P.S. BTW, this was found by typing "segway build" into google and it was the top item on the list...

Reply to
Scott McDonnell

Reply to
Marc

BTW, a recent article in the paper said the Segways have been recalled because they have a tendency to flip over when the batteries get weak.

Reply to
dan michaels

-------------------- It was a simple firmware fix, big deal.

-Steve

Reply to
R. Steve Walz

Good. BTW, from a practical viewpoint, what do people do when their segway batteries run down a few miles from home? Does the interface give fair warning of low batteries - as in "how many miles worth of energy are left"?

Reply to
dan michaels

Maybe Segway will create "Segway-tows" -- AAA for disabld machines. They'll tow you to the nearest recharge station.

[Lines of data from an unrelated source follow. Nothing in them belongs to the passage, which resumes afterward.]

-- the `L_w`-sized statement costs several times the default ELABORATION budget (no search, no `decide`), as for ★ (H3)
set_option maxHeartbeats 1600000 in
include hw in
/-- **(α) LAYER 2-B′ (H4): THE DEPTH EXPANSION OF THE FIXED-POINT SUM AT THE `ϖ`-MODULAR VERTEX TYPE `K¹`.**  See the module docstring: ★ (H3) transported along
`Ad(D_ϖ⁻¹)`, `D_ϖ = diag(1, ϖ_w)`; parity characterisation `↔ e = 1`; value points `u₁ • 1` and `u₁ • (1 + (ϖ_w^i ϖ_w⁻¹) • [[0, δ],[0, 0]])`, `δ = σO a₀ − a₀`.
[cite: Rogawski1990, §4.9 Lemma 4.9.3 p. 56; §12.6 p. 174] [cite: LabesseLanglands1979, §2] [cite: Kottwitz1988, §2] -/
theorem finsum_fixedBy_conj_eq_depthExpansion_modular_at (hunr : Algebra.IsUnramifiedIn (𝓞 L) v.asIdeal)
    (σO : 𝒪[w.1.adicCompletion L] →+* 𝒪[w.1.adicCompletion L])
    (hσO' : ∀ x : 𝒪[w.1.adicCompletion L], ((σO x : 𝒪[w.1.adicCompletion L]) : w.1.adicCompletion L) = galAdicCompletionMap (L := L) (IsCMField.complexConj L) hw x)
    (hσσ : ∀ x, σO (σO x) = x) {a₀ : 𝒪[w.1.adicCompletion L]} (ha₀ : IsUnit (σO a₀ - a₀))
    {γ : ↥(unitaryGroupOfForm (galAdicCompletionMap (L := L) (IsCMField.complexConj L) hw) (placeForm (Matrix.of fun i j : Fin 2 => if i.val + j.val + 1 = 2 then (1 : L) else 0) w.1))} {P : GL (Fin 2) (w.1.adicCompletion L)} {u : Fin 2 → w.1.adicCompletion L}
    (hP : (((γ : ↥(unitaryGroupOfForm (galAdicCompletionMap (L := L) (IsCMField.complexConj L) hw) (placeForm (Matrix.of fun i j : Fin 2 => if i.val + j.val + 1 = 2 then (1 : L) else 0) w.1))) : GL (Fin 2) (w.1.adicCompletion L)) : Matrix (Fin 2) (Fin 2) (w.1.adicCompletion L)) * P = P * diagonal u) (hu : Function.Injective u)
    (hu1 : ∀ i, galAdicCompletionMap (L := L) (IsCMField.complexConj L) hw (u i) * u i = 1) {n : ℕ}
    (hn : Valued.v (u 0 - u 1) = Valued.v (toPlace v w (HeckeCharacter.uniformizer ↥(maximalRealSubfield L) v : v.adicCompletion ↥(maximalRealSubfield L))) ^ n)
    {m : ℕ} (hmn : m ≤ n) (Km : Subgroup ↥(unitaryGroupOfForm (galAdicCompletionMap (L := L) (IsCMField.complexConj L) hw) (placeForm (Matrix.of fun i j : Fin 2 => if i.val + j.val + 1 = 2 then (1 : L) else 0) w.1)))
    (hKm : ∀ y : ↥(unitaryGroupOfForm (galAdicCompletionMap (L := L) (IsCMField.complexConj L) hw) (placeForm (Matrix.of fun i j : Fin 2 => if i.val + j.val + 1 = 2 then (1 : L) else 0) w.1)),
      (∀ r s, toPlace v w (HeckeCharacter.uniformizer ↥(maximalRealSubfield L) v : v.adicCompletion ↥(maximalRealSubfield L)) ^ (-(m : ℤ)) *
        ((((glDiagonal 2 (w.1.adicCompletion L) ![1, Units.mk0 (toPlace v w (HeckeCharacter.uniformizer ↥(maximalRealSubfield L) v : v.adicCompletion ↥(maximalRealSubfield L))) (toPlace_uniformizer_ne_zero L v w hunr)])⁻¹ * ((y : ↥(unitaryGroupOfForm (galAdicCompletionMap (L := L) (IsCMField.complexConj L) hw) (placeForm (Matrix.of fun i j : Fin 2 => if i.val + j.val + 1 = 2 then (1 : L) else 0) w.1))) : GL (Fin 2) (w.1.adicCompletion L)) * glDiagonal 2 (w.1.adicCompletion L) ![1, Units.mk0 (toPlace v w (HeckeCharacter.uniformizer ↥(maximalRealSubfield L) v : v.adicCompletion ↥(maximalRealSubfield L))) (toPlace_uniformizer_ne_zero L v w hunr)] : GL (Fin 2) (w.1.adicCompletion L)) : Matrix (Fin 2) (Fin 2) (w.1.adicCompletion L)) - 1) r s ∈ 𝒪[w.1.adicCompletion L]) → y ∈ Km)
    {E : Type*} [AddCommMonoid E] (φ : ↥(unitaryGroupOfForm (galAdicCompletionMap (L := L) (IsCMField.complexConj L) hw) (placeForm (Matrix.of fun i j : Fin 2 => if i.val + j.val + 1 = 2 then (1 : L) else 0) w.1)) → E)
    (hφAd : ∀ k ∈ ((glInt 2 (w.1.adicCompletion L)).map (MulAut.conj (glDiagonal 2 (w.1.adicCompletion L) ![1, Units.mk0 (toPlace v w (HeckeCharacter.uniformizer ↥(maximalRealSubfield L) v : v.adicCompletion ↥(maximalRealSubfield L))) (toPlace_uniformizer_ne_zero L v w hunr)])).toMonoidHom).subgroupOf (unitaryGroupOfForm (galAdicCompletionMap (L := L) (IsCMField.complexConj L) hw) (placeForm (Matrix.of fun i j : Fin 2 => if i.val + j.val + 1 = 2 then (1 : L) else 0) w.1)), ∀ x, φ (k * x * k⁻¹) = φ x)
    (hφm : ∀ x, ∀ y ∈ Km, φ (x * y) = φ x) :
    ∃ e : ℕ, e ≤ 1 ∧
      (Even (WithZero.log (Valued.v (twistGram (galAdicCompletionMap (L := L) (IsCMField.complexConj L) hw) (placeForm (Matrix.of fun i j : Fin 2 => if i.val + j.val + 1 = 2 then (1 : L) else 0) w.1) P.val 0 0))) ↔ e = 1) ∧
      ∃ (xm : ↥(unitaryGroupOfForm (galAdicCompletionMap (L := L) (IsCMField.complexConj L) hw) (placeForm (Matrix.of fun i j : Fin 2 => if i.val + j.val + 1 = 2 then (1 : L) else 0) w.1))) (x : ℕ → ↥(unitaryGroupOfForm (galAdicCompletionMap (L := L) (IsCMField.complexConj L) hw) (placeForm (Matrix.of fun i j : Fin 2 => if i.val + j.val + 1 = 2 then (1 : L) else 0) w.1))),
        (((xm : ↥(unitaryGroupOfForm (galAdicCompletionMap (L := L) (IsCMField.complexConj L) hw) (placeForm (Matrix.of fun i j : Fin 2 => if i.val + j.val + 1 = 2 then (1 : L) else 0) w.1))) : GL (Fin 2) (w.1.adicCompletion L)) : Matrix (Fin 2) (Fin 2) (w.1.adicCompletion L)) = u 1 • (1 : Matrix (Fin 2) (Fin 2) (w.1.adicCompletion L)) ∧
        (∀ i, (((x i : ↥(unitaryGroupOfForm (galAdicCompletionMap (L := L) (IsCMField.complexConj L) hw) (placeForm (Matrix.of fun i j : Fin 2 => if i.val + j.val + 1 = 2 then (1 : L) else 0) w.1))) : GL (Fin 2) (w.1.adicCompletion L)) : Matrix (Fin 2) (Fin 2) (w.1.adicCompletion L)) =
          u 1 • ((1 : Matrix (Fin 2) (Fin 2) (w.1.adicCompletion L)) + ((toPlace v w (HeckeCharacter.uniformizer ↥(maximalRealSubfield L) v : v.adicCompletion ↥(maximalRealSubfield L))) ^ i * (toPlace v w (HeckeCharacter.uniformizer ↥(maximalRealSubfield L) v : v.adicCompletion ↥(maximalRealSubfield L)))⁻¹) • !![0, ((σO a₀ - a₀ : 𝒪[w.1.adicCompletion L]) : w.1.adicCompletion L); 0, 0])) ∧
        ∑ᶠ q ∈ fixedBy (↥(unitaryGroupOfForm (galAdicCompletionMap (L := L) (IsCMField.complexConj L) hw) (placeForm (Matrix.of fun i j : Fin 2 => if i.val + j.val + 1 = 2 then (1 : L) else 0) w.1)) ⧸ ((glInt 2 (w.1.adicCompletion L)).map (MulAut.conj (glDiagonal 2 (w.1.adicCompletion L) ![1, Units.mk0 (toPlace v w (HeckeCharacter.uniformizer ↥(maximalRealSubfield L) v : v.adicCompletion ↥(maximalRealSubfield L))) (toPlace_uniformizer_ne_zero L v w hunr)])).toMonoidHom).subgroupOf (unitaryGroupOfForm (galAdicCompletionMap (L := L) (IsCMField.complexConj L) hw) (placeForm (Matrix.of fun i j : Fin 2 => if i.val + j.val + 1 = 2 then (1 : L) else 0) w.1))) γ, φ (q.out⁻¹ * γ * q.out) =
          (∑ j ∈ (range (n + 1)).filter (fun j => j % 2 = e ∧ j + m ≤ n), (if j = 0 then 1 else Nat.card (𝓞 ↥(maximalRealSubfield L) ⧸ v.asIdeal) ^ (j - 1) * (Nat.card (𝓞 ↥(maximalRealSubfield L) ⧸ v.asIdeal) + 1))) • φ xm +
          ∑ i ∈ range m, (if i ≤ n ∧ (n - i) % 2 = e then (if (n - i) = 0 then 1 else Nat.card (𝓞 ↥(maximalRealSubfield L) ⧸ v.asIdeal) ^ ((n - i) - 1) * (Nat.card (𝓞 ↥(maximalRealSubfield L) ⧸ v.asIdeal) + 1)) else 0) • φ (x i) := by
  classical
  -- scalars at `w`
  have hϖ0 := toPlace_uniformizer_ne_zero L v w hunr
  have hϖv := Liu2021.LemD1IndexedNonVacuityInertCofinite.valued_toPlace_uniformizer_of_isUnramifiedIn L v hunr w
  have hσϖ : galAdicCompletionMap (L := L) (IsCMField.complexConj L) hw ((Units.mk0 (toPlace v w (HeckeCharacter.uniformizer ↥(maximalRealSubfield L) v : v.adicCompletion ↥(maximalRealSubfield L))) hϖ0 : (w.1.adicCompletion L)ˣ) : w.1.adicCompletion L) = (Units.mk0 (toPlace v w (HeckeCharacter.uniformizer ↥(maximalRealSubfield L) v : v.adicCompletion ↥(maximalRealSubfield L))) hϖ0 : (w.1.adicCompletion L)ˣ) := by
    rw [Units.val_mk0]; exact galAdicCompletionMap_toPlace_self L v w hw _
  -- the similitude `D_ϖ` and `e_ϖ = Ad(D_ϖ⁻¹)`
  obtain ⟨eϖ, he, hes, hK⟩ := exists_continuousMulEquiv_modular L w hw (Units.mk0 (toPlace v w (HeckeCharacter.uniformizer ↥(maximalRealSubfield L) v : v.adicCompletion ↥(maximalRealSubfield L))) hϖ0) hσϖ
  have hD : formCongr (galAdicCompletionMap (L := L) (IsCMField.complexConj L) hw) (glDiagonal 2 (w.1.adicCompletion L) ![1, Units.mk0 (toPlace v w (HeckeCharacter.uniformizer ↥(maximalRealSubfield L) v : v.adicCompletion ↥(maximalRealSubfield L))) (toPlace_uniformizer_ne_zero L v w hunr)]) (placeForm (Matrix.of fun i j : Fin 2 => if i.val + j.val + 1 = 2 then (1 : L) else 0) w.1) = ((Units.mk0 (toPlace v w (HeckeCharacter.uniformizer ↥(maximalRealSubfield L) v : v.adicCompletion ↥(maximalRealSubfield L))) hϖ0 : (w.1.adicCompletion L)ˣ) : w.1.adicCompletion L) • placeForm (Matrix.of fun i j : Fin 2 => if i.val + j.val + 1 = 2 then (1 : L) else 0) w.1 :=
    formCongr_glDiagonal_one_eq_smul_placeForm_antidiag L w hw _ hσϖ
  -- transported data for ★ (H3) at `eϖ γ`
  have hP' : (((eϖ γ : ↥(unitaryGroupOfForm (galAdicCompletionMap (L := L) (IsCMField.complexConj L) hw) (placeForm (Matrix.of fun i j : Fin 2 => if i.val + j.val + 1 = 2 then (1 : L) else 0) w.1))) : GL (Fin 2) (w.1.adicCompletion L)) : Matrix (Fin 2) (Fin 2) (w.1.adicCompletion L)) * ((((glDiagonal 2 (w.1.adicCompletion L) ![1, Units.mk0 (toPlace v w (HeckeCharacter.uniformizer ↥(maximalRealSubfield L) v : v.adicCompletion ↥(maximalRealSubfield L))) (toPlace_uniformizer_ne_zero L v w hunr)])⁻¹ * P : GL (Fin 2) (w.1.adicCompletion L))) : Matrix (Fin 2) (Fin 2) (w.1.adicCompletion L)) =
      ((((glDiagonal 2 (w.1.adicCompletion L) ![1, Units.mk0 (toPlace v w (HeckeCharacter.uniformizer ↥(maximalRealSubfield L) v : v.adicCompletion ↥(maximalRealSubfield L))) (toPlace_uniformizer_ne_zero L v w hunr)])⁻¹ * P : GL (Fin 2) (w.1.adicCompletion L))) : Matrix (Fin 2) (Fin 2) (w.1.adicCompletion L)) * diagonal u := by
    rw [he]; exact coe_conj_mul_eq_mul_diagonal (D := glDiagonal 2 (w.1.adicCompletion L) ![1, Units.mk0 (toPlace v w (HeckeCharacter.uniformizer ↥(maximalRealSubfield L) v : v.adicCompletion ↥(maximalRealSubfield L))) (toPlace_uniformizer_ne_zero L v w hunr)]) (γ : GL (Fin 2) (w.1.adicCompletion L)) P hP
  have hφAd' := conj_invariant_comp_symm eϖ (hK (glInt 2 (w.1.adicCompletion L))) φ hφAd
  have hKm' : ∀ y : ↥(unitaryGroupOfForm (galAdicCompletionMap (L := L) (IsCMField.complexConj L) hw) (placeForm (Matrix.of fun i j : Fin 2 => if i.val + j.val + 1 = 2 then (1 : L) else 0) w.1)),
      (∀ r s, toPlace v w (HeckeCharacter.uniformizer ↥(maximalRealSubfield L) v : v.adicCompletion ↥(maximalRealSubfield L)) ^ (-(m : ℤ)) * ((((y : ↥(unitaryGroupOfForm (galAdicCompletionMap (L := L) (IsCMField.complexConj L) hw) (placeForm (Matrix.of fun i j : Fin 2 => if i.val + j.val + 1 = 2 then (1 : L) else 0) w.1))) : GL (Fin 2) (w.1.adicCompletion L)) : Matrix (Fin 2) (Fin 2) (w.1.adicCompletion L)) - 1) r s ∈ 𝒪[w.1.adicCompletion L]) →
        y ∈ Km.comap eϖ.symm.toMulEquiv.toMonoidHom := by
    intro y hy
    rw [Subgroup.mem_comap]
    change eϖ.symm y ∈ Km
    apply hKm
    intro r s
    rw [← he (eϖ.symm y), ContinuousMulEquiv.apply_symm_apply]
    exact hy r s
  have hφm' : ∀ x, ∀ y ∈ Km.comap eϖ.symm.toMulEquiv.toMonoidHom, (φ ∘ eϖ.symm) (x * y) = (φ ∘ eϖ.symm) x := by
    intro x y hy
    rw [Subgroup.mem_comap] at hy
    simp only [Function.comp_apply, map_mul]
    exact hφm _ _ hy
  obtain ⟨e, he1, hpar, xm, x, hxm, hx, hsum⟩ := finsum_fixedBy_conj_eq_depthExpansion_at L v w hw hunr σO hσO' hσσ ha₀ hP' hu hu1 hn hmn
    (Km.comap eϖ.symm.toMulEquiv.toMonoidHom) hKm' (φ ∘ eϖ.symm) hφAd' hφm'
  refine ⟨e, he1, ?_, eϖ.symm xm, fun i => eϖ.symm (x i), ?_, ?_, ?_⟩
  · -- the parity flip: `⟨p₀′, p₀′⟩ = ϖ⁻¹ ⟨p₀, p₀⟩`, `log|ϖ| = −1` odd
    have hunit : IsUnit (((Units.mk0 (toPlace v w (HeckeCharacter.uniformizer ↥(maximalRealSubfield L) v : v.adicCompletion ↥(maximalRealSubfield L))) hϖ0 : (w.1.adicCompletion L)ˣ) : w.1.adicCompletion L)) := Units.isUnit _
    have htw : twistGram (galAdicCompletionMap (L := L) (IsCMField.complexConj L) hw) (placeForm (Matrix.of fun i j : Fin 2 => if i.val + j.val + 1 = 2 then (1 : L) else 0) w.1) (((glDiagonal 2 (w.1.adicCompletion L) ![1, Units.mk0 (toPlace v w (HeckeCharacter.uniformizer ↥(maximalRealSubfield L) v : v.adicCompletion ↥(maximalRealSubfield L))) (toPlace_uniformizer_ne_zero L v w hunr)])⁻¹ * P : GL (Fin 2) (w.1.adicCompletion L))).val 0 0 =
        ((hunit.unit⁻¹ : (w.1.adicCompletion L)ˣ) : w.1.adicCompletion L) * twistGram (galAdicCompletionMap (L := L) (IsCMField.complexConj L) hw) (placeForm (Matrix.of fun i j : Fin 2 => if i.val + j.val + 1 = 2 then (1 : L) else 0) w.1) P.val 0 0 := by
      rw [Units.val_mul]; exact twistGram_coe_inv_mul_apply hunit hD P.val 0 0
    have hinv : ((hunit.unit⁻¹ : (w.1.adicCompletion L)ˣ) : w.1.adicCompletion L) = (toPlace v w (HeckeCharacter.uniformizer ↥(maximalRealSubfield L) v : v.adicCompletion ↥(maximalRealSubfield L)))⁻¹ := by
      rw [Units.val_inv_eq_inv_val, IsUnit.unit_spec, Units.val_mk0]
    have hne : twistGram (galAdicCompletionMap (L := L) (IsCMField.complexConj L) hw) (placeForm (Matrix.of fun i j : Fin 2 => if i.val + j.val + 1 = 2 then (1 : L) else 0) w.1) P.val 0 0 ≠ 0 :=
      twistGram_eigenframe_apply_ne_zero (galAdicCompletionMap (L := L) (IsCMField.complexConj L) hw) (placeForm (Matrix.of fun i j : Fin 2 => if i.val + j.val + 1 = 2 then (1 : L) else 0) w.1) (by rw [det_placeForm_antidiagTwo]; norm_num) γ.2 hP hu hu1 0
    have hodd : Odd (WithZero.log (Valued.v (toPlace v w (HeckeCharacter.uniformizer ↥(maximalRealSubfield L) v : v.adicCompletion ↥(maximalRealSubfield L))))) := by
      rw [hϖv, WithZero.log_exp]; exact ⟨-1, by norm_num⟩
    rw [htw, hinv, even_log_inv_mul_iff_not_even hϖ0 hne hodd] at hpar
    constructor
    · intro hev
      rcases Nat.le_one_iff_eq_zero_or_eq_one.1 he1 with h0 | h1
      · exact absurd h0 (fun h0 => (hpar.2 h0) hev)
      · exact h1
    · intro h1
      -- `e = 1` and `¬ Even ↔ e = 0` give `Even`
      by_contra hne'
      have h0 := hpar.1 hne'
      omega
  · rw [hes, Units.val_mul, Units.val_mul, hxm, Matrix.mul_smul, Matrix.smul_mul, Matrix.mul_one, ← Units.val_mul, mul_inv_cancel, Units.val_one]
  · intro i
    obtain ⟨hD1, hD2⟩ := coe_glDiagonal_one_eq (Units.mk0 (toPlace v w (HeckeCharacter.uniformizer ↥(maximalRealSubfield L) v : v.adicCompletion ↥(maximalRealSubfield L))) hϖ0)
    rw [hes, Units.val_mul, Units.val_mul, hx i, hD1, hD2, Units.val_inv_eq_inv_val, Units.val_mk0]
    exact diagonal_mul_smul_one_add_mul_diagonal_inv _ hϖ0 (u 1) _ _
  · rw [finsum_fixedBy_quotient_mapConj_eq eϖ he (glInt 2 (w.1.adicCompletion L)) γ φ hφAd]
    simpa only [Function.comp_apply] using hsum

Anyway, the idea of "copying" a Segway from a schematic is a bit of a lark, as it's protected by so many patents it would make any lawyer blush. Even building one for yourself would not be legal. Of course, we're all law abiding robot builders around here, right?...

-- Gordon Author: Constructing Robot Bases (Forthcoming) Robot Builder's Sourcebook, Robot Builder's Bonanza

Reply to
Gordon McComb

Patents do not prevent you from building one for yourself. It's explicitly permitted.

However, the schematics would be mostly useless. A battery, a pair of high power bridge motor controllers, and a microcontroller. It's the software that's interesting.

Reply to
Dave VanHorn

From the US Patent Office:

"The right conferred by the patent grant is, in the language of the statute and of the grant itself, "the right to exclude others from making, using, offering for sale, or selling" the invention in the United States or "importing the invention into the United States."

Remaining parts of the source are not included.